[Records from a dataset]
◆ ◆ ◆
import Summits.MatrixMultiplication.OmegaCensus.STPPVosperSlackTwoCheckersT
import Summits.MatrixMultiplication.OmegaCensus.STPPVosperSlackTwoLawABQ

/-!
# ω-census (abelian STPP census): ℤ₅₉ leaf L1 = {(2,2,2),(3,3,3)²} — slack-2 three-block law, case C rows (empty dead table), part 6 of 6 (kernel computations)

HONEST FRAMING (pub-omega census; verbatim): lottery ticket; floor = certified bounds/negative ranges.
Census STRUCTURE (seat pub-omega-stpp-2 gen 27 — rows service for the stpp-1 lineage's law, 2026-08-29), family (b2).  Rows for stpp-1 g33's three-block slack-2 law (checker `caseCDeadT` of `STPPVosperSlackTwoCheckersT.lean`; case C: Hamidoune–Rødseth shapes `Q ∈ qShapesC 3`, `P ∈ pShapesC 59 3` (174), pinned holed interval `Z° = [0,13] ∖ {h₀}`, `h₀ ∈ [1,13]`; the dead table is EMPTY — no configuration reaches stage 3 in the mirror, 236 264 nodes in all): `caseCDeadT 59 3 13 13 Q P h₀ [] = true`, chunked by `P`-index with the python node counts (stpp-1 g33 s2w_mirrorC2.py; farm calibration ≈ 2.5 ms per node on the first 10 `P`).
Each theorem is ONE `decide +kernel` over one chunk (sized by a python cost mirror to stay under the default-heartbeat ceiling).
Assembly in `STPPVosperSlackTwoRows59L1CAsm.lean`.  Nothing here is progress on `ω`.
-/

namespace Summit.MatrixMultiplication.OmegaCensus.CubeNB.S2

/-- Rows chunk `[167, 168)`: every entry passes the kernel test. [folklore] -/
theorem rows59L1C_c15 : ((((pShapesC 59 3).drop 167).take 1).all fun P => (qShapesC 3).all fun Q => (List.range' 1 13).all fun h₀ => caseCDeadT 59 3 13 13 Q P h₀ []) = true := by
  decide +kernel

/-- Rows chunk `[168, 174)`: every entry passes the kernel test. [folklore] -/
theorem rows59L1C_c16 : ((((pShapesC 59 3).drop 168).take 6).all fun P => (qShapesC 3).all fun Q => (List.range' 1 13).all fun h₀ => caseCDeadT 59 3 13 13 Q P h₀ []) = true := by
  decide +kernel

end Summit.MatrixMultiplication.OmegaCensus.CubeNB.S2
/-! ## §1 Any kernel, any start: the expected lag sum in terms of pair moments -/

/-- **`E_{μ₀}[S_u] = Σ_{i<M} p(i,i+u) − (1/N)Σ_{i<M}Σ_{k<N}(p(i,k) + p(i+u,k)) + M·E_{μ₀}[(m_N − m)²]`** for every Markov
kernel, every initial law, bounded measurable `f`, constant `m`, `N ≥ 1`, `M = N − u`, `p(i,j) = E_{μ₀}[(f(X_i) − m)(f(X_j) − m)]`.
[ours] -/
theorem chain_lagSum_centred_eq_pairs (κ : Kernel Ω Ω) [IsMarkovKernel κ] (μ₀ : Measure Ω) [IsProbabilityMeasure μ₀]
    {f : Ω → ℝ} (hf : Measurable f) {C : ℝ} (hC : ∀ x, |f x| ≤ C) (m : ℝ) {N : ℕ} (hN : N ≠ 0) (u : ℕ) :
    ∫ x, ∑ i ∈ Finset.range (N - u), (f (x i) - (∑ j ∈ Finset.range N, f (x j)) / N) *
        (f (x (i + u)) - (∑ j ∈ Finset.range N, f (x j)) / N)
        ∂(Kernel.trajMeasure (X := fun _ : ℕ => Ω) μ₀
          (fun n : ℕ => κ.comap (fun h : (i : ↥(Finset.Iic n)) → Ω => h ⟨n, Finset.mem_Iic.2 le_rfl⟩)
            (measurable_pi_apply _))) =
      ∑ i ∈ Finset.range (N - u), ∫ x, (f (x i) - m) * (f (x (i + u)) - m)
          ∂(Kernel.trajMeasure (X := fun _ : ℕ => Ω) μ₀
            (fun n : ℕ => κ.comap (fun h : (i : ↥(Finset.Iic n)) → Ω => h ⟨n, Finset.mem_Iic.2 le_rfl⟩)
              (measurable_pi_apply _))) -
        (∑ i ∈ Finset.range (N - u), ∑ k ∈ Finset.range N,
            (∫ x, (f (x i) - m) * (f (x k) - m)
                ∂(Kernel.trajMeasure (X := fun _ : ℕ => Ω) μ₀
                  (fun n : ℕ => κ.comap (fun h : (i : ↥(Finset.Iic n)) → Ω => h ⟨n, Finset.mem_Iic.2 le_rfl⟩)
                    (measurable_pi_apply _))) +
              ∫ x, (f (x (i + u)) - m) * (f (x k) - m)
                ∂(Kernel.trajMeasure (X := fun _ : ℕ => Ω) μ₀
                  (fun n : ℕ => κ.comap (fun h : (i : ↥(Finset.Iic n)) → Ω => h ⟨n, Finset.mem_Iic.2 le_rfl⟩)
                    (measurable_pi_apply _))))) / N +
        (N - u : ℕ) * ∫ x, ((∑ j ∈ Finset.range N, f (x j)) / N - m) ^ 2
          ∂(Kernel.trajMeasure (X := fun _ : ℕ => Ω) μ₀
            (fun n : ℕ => κ.comap (fun h : (i : ↥(Finset.Iic n)) → Ω => h ⟨n, Finset.mem_Iic.2 le_rfl⟩)
              (measurable_pi_apply _))) := by
  set P := Kernel.trajMeasure (X := fun _ : ℕ => Ω) μ₀
      (fun n : ℕ => κ.comap (fun h : (i : ↥(Finset.Iic n)) → Ω => h ⟨n, Finset.mem_Iic.2 le_rfl⟩)
        (measurable_pi_apply _)) with hP
  set g : Ω → ℝ := fun x => f x - m with hgdef
  set M := N - u with hM
  have hN' : (N : ℝ) ≠ 0 := by exact_mod_cast hN
  have hgm : Measurable g := hf.sub measurable_const
  have hgb : ∀ x, |g x| ≤ C + |m| := fun x => (abs_sub _ _).trans (add_le_add (hC x) le_rfl)
  have hbar : ∀ x : ℕ → Ω, (∑ j ∈ Finset.range N, f (x j)) / N = m + (∑ j ∈ Finset.range N, g (x j)) / N := by
    intro x
    simp only [hgdef, Finset.sum_sub_distrib, Finset.sum_const, Finset.card_range, nsmul_eq_mul]
    field_simp
    ring
  have hpt : ∀ x : ℕ → Ω, ∑ i ∈ Finset.range M, (f (x i) - (∑ j ∈ Finset.range N, f (x j)) / N) *
      (f (x (i + u)) - (∑ j ∈ Finset.range N, f (x j)) / N) =
      ∑ i ∈ Finset.range M, g (x i) * g (x (i + u)) -
        (∑ j ∈ Finset.range N, g (x j)) / N *
          (∑ i ∈ Finset.range M, g (x i) + ∑ i ∈ Finset.range M, g (x (i + u))) +
        M * ((∑ j ∈ Finset.range N, g (x j)) / N) ^ 2 := by
    intro x
    rw [hbar x, ← lagSum_centred_eq (fun i => g (x i)) ((∑ j ∈ Finset.range N, g (x j)) / N) M u]
    refine Finset.sum_congr rfl fun i _ => ?_
    simp only [hgdef]
    ring
  simp_rw [hpt]
  have hI2 : ∀ i j, Integrable (fun x : ℕ → Ω => g (x i) * g (x j)) P := fun i j =>
    integrable_of_bounded P ((hgm.comp (measurable_pi_apply i)).mul (hgm.comp (measurable_pi_apply j)))
      (C := (C + |m|) * (C + |m|)) fun x => by
        rw [abs_mul]; exact mul_le_mul (hgb (x i)) (hgb (x j)) (abs_nonneg _) ((abs_nonneg _).trans (hgb (x i)))
  have hA : Integrable (fun x : ℕ → Ω => ∑ i ∈ Finset.range M, g (x i) * g (x (i + u))) P :=
    integrable_finsetSum _ fun i _ => hI2 i (i + u)
  have hcross : ∀ x : ℕ → Ω, (∑ j ∈ Finset.range N, g (x j)) / N *
      (∑ i ∈ Finset.range M, g (x i) + ∑ i ∈ Finset.range M, g (x (i + u))) =
      (∑ i ∈ Finset.range M, ∑ k ∈ Finset.range N, (g (x i) * g (x k) + g (x (i + u)) * g (x k))) / N := by
    intro x
    rw [div_mul_eq_mul_div]
    congr 1
    rw [mul_add, Finset.mul_sum, Finset.mul_sum, ← Finset.sum_add_distrib]
    refine Finset.sum_congr rfl fun i _ => ?_
    rw [Finset.sum_add_distrib, Finset.sum_mul, Finset.sum_mul]
    congr 1 <;> exact Finset.sum_congr rfl fun k _ => by ring
  simp_rw [hcross]
  have hIk : ∀ i k, Integrable (fun x : ℕ → Ω => g (x i) * g (x k) + g (x (i + u)) * g (x k)) P :=
    fun i k => (hI2 i k).add (hI2 (i + u) k)
  have hIrow : ∀ i, Integrable (fun x : ℕ → Ω => ∑ k ∈ Finset.range N,
      (g (x i) * g (x k) + g (x (i + u)) * g (x k))) P := fun i => integrable_finsetSum _ fun k _ => hIk i k
  have hB : Integrable (fun x : ℕ → Ω => (∑ i ∈ Finset.range M, ∑ k ∈ Finset.range N,
      (g (x i) * g (x k) + g (x (i + u)) * g (x k))) / N) P :=
    (integrable_finsetSum _ fun i _ => hIrow i).div_const _
  have hsq : ∀ x : ℕ → Ω, (M : ℝ) * ((∑ j ∈ Finset.range N, g (x j)) / N) ^ 2 =
      M * ((∑ j ∈ Finset.range N, f (x j)) / N - m) ^ 2 := by
    intro x; rw [hbar x]; ring
  simp_rw [hsq]
  have hCm : Measurable fun x : ℕ → Ω => ((∑ j ∈ Finset.range N, f (x j)) / N - m) ^ 2 :=
    (((Finset.measurable_sum _ fun j _ => hf.comp (measurable_pi_apply j)).div_const _).sub
      measurable_const).pow_const 2
  have hCint : Integrable (fun x : ℕ → Ω => (M : ℝ) * ((∑ j ∈ Finset.range N, f (x j)) / N - m) ^ 2) P := by
    refine (integrable_of_bounded P hCm (C := (C + |m|) ^ 2) fun x => ?_).const_mul _
    rw [abs_pow]
    exact pow_le_pow_left₀ (abs_nonneg _) ((abs_sub _ _).trans (add_le_add (abs_timeAverage_le hC hN x) le_rfl)) 2
  have h1 : ∫ x, ∑ i ∈ Finset.range M, g (x i) * g (x (i + u)) ∂P =
      ∑ i ∈ Finset.range M, ∫ x, g (x i) * g (x (i + u)) ∂P := integral_finsetSum _ fun i _ => hI2 i (i + u)
  have h2 : ∫ x, (∑ i ∈ Finset.range M, ∑ k ∈ Finset.range N,
      (g (x i) * g (x k) + g (x (i + u)) * g (x k))) / N ∂P =
      (∑ i ∈ Finset.range M, ∑ k ∈ Finset.range N,
        (∫ x, g (x i) * g (x k) ∂P + ∫ x, g (x (i + u)) * g (x k) ∂P)) / N := by
    rw [integral_div, integral_finsetSum _ fun i _ => hIrow i]
    congr 1
    refine Finset.sum_congr rfl fun i _ => ?_
    rw [integral_finsetSum _ fun k _ => hIk i k]
    refine Finset.sum_congr rfl fun k _ => ?_
    rw [integral_add (hI2 i k) (hI2 (i + u) k)]
  have h3 : ∫ x, (M : ℝ) * ((∑ j ∈ Finset.range N, f (x j)) / N - m) ^ 2 ∂P =
      M * ∫ x, ((∑ j ∈ Finset.range N, f (x j)) / N - m) ^ 2 ∂P := integral_const_mul _ _
  have hAB : Integrable (fun x : ℕ → Ω => ∑ i ∈ Finset.range M, g (x i) * g (x (i + u)) -
      (∑ i ∈ Finset.range M, ∑ k ∈ Finset.range N, (g (x i) * g (x k) + g (x (i + u)) * g (x k))) / N) P :=
    hA.sub hB
  rw [integral_add hAB hCint, integral_sub hA hB, h1, h2, h3]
◆ ◆ ◆
**WORK REQUEST:**
Write only the number of lines in the data above that include "hCint".

**TASK SOLUTION:**
2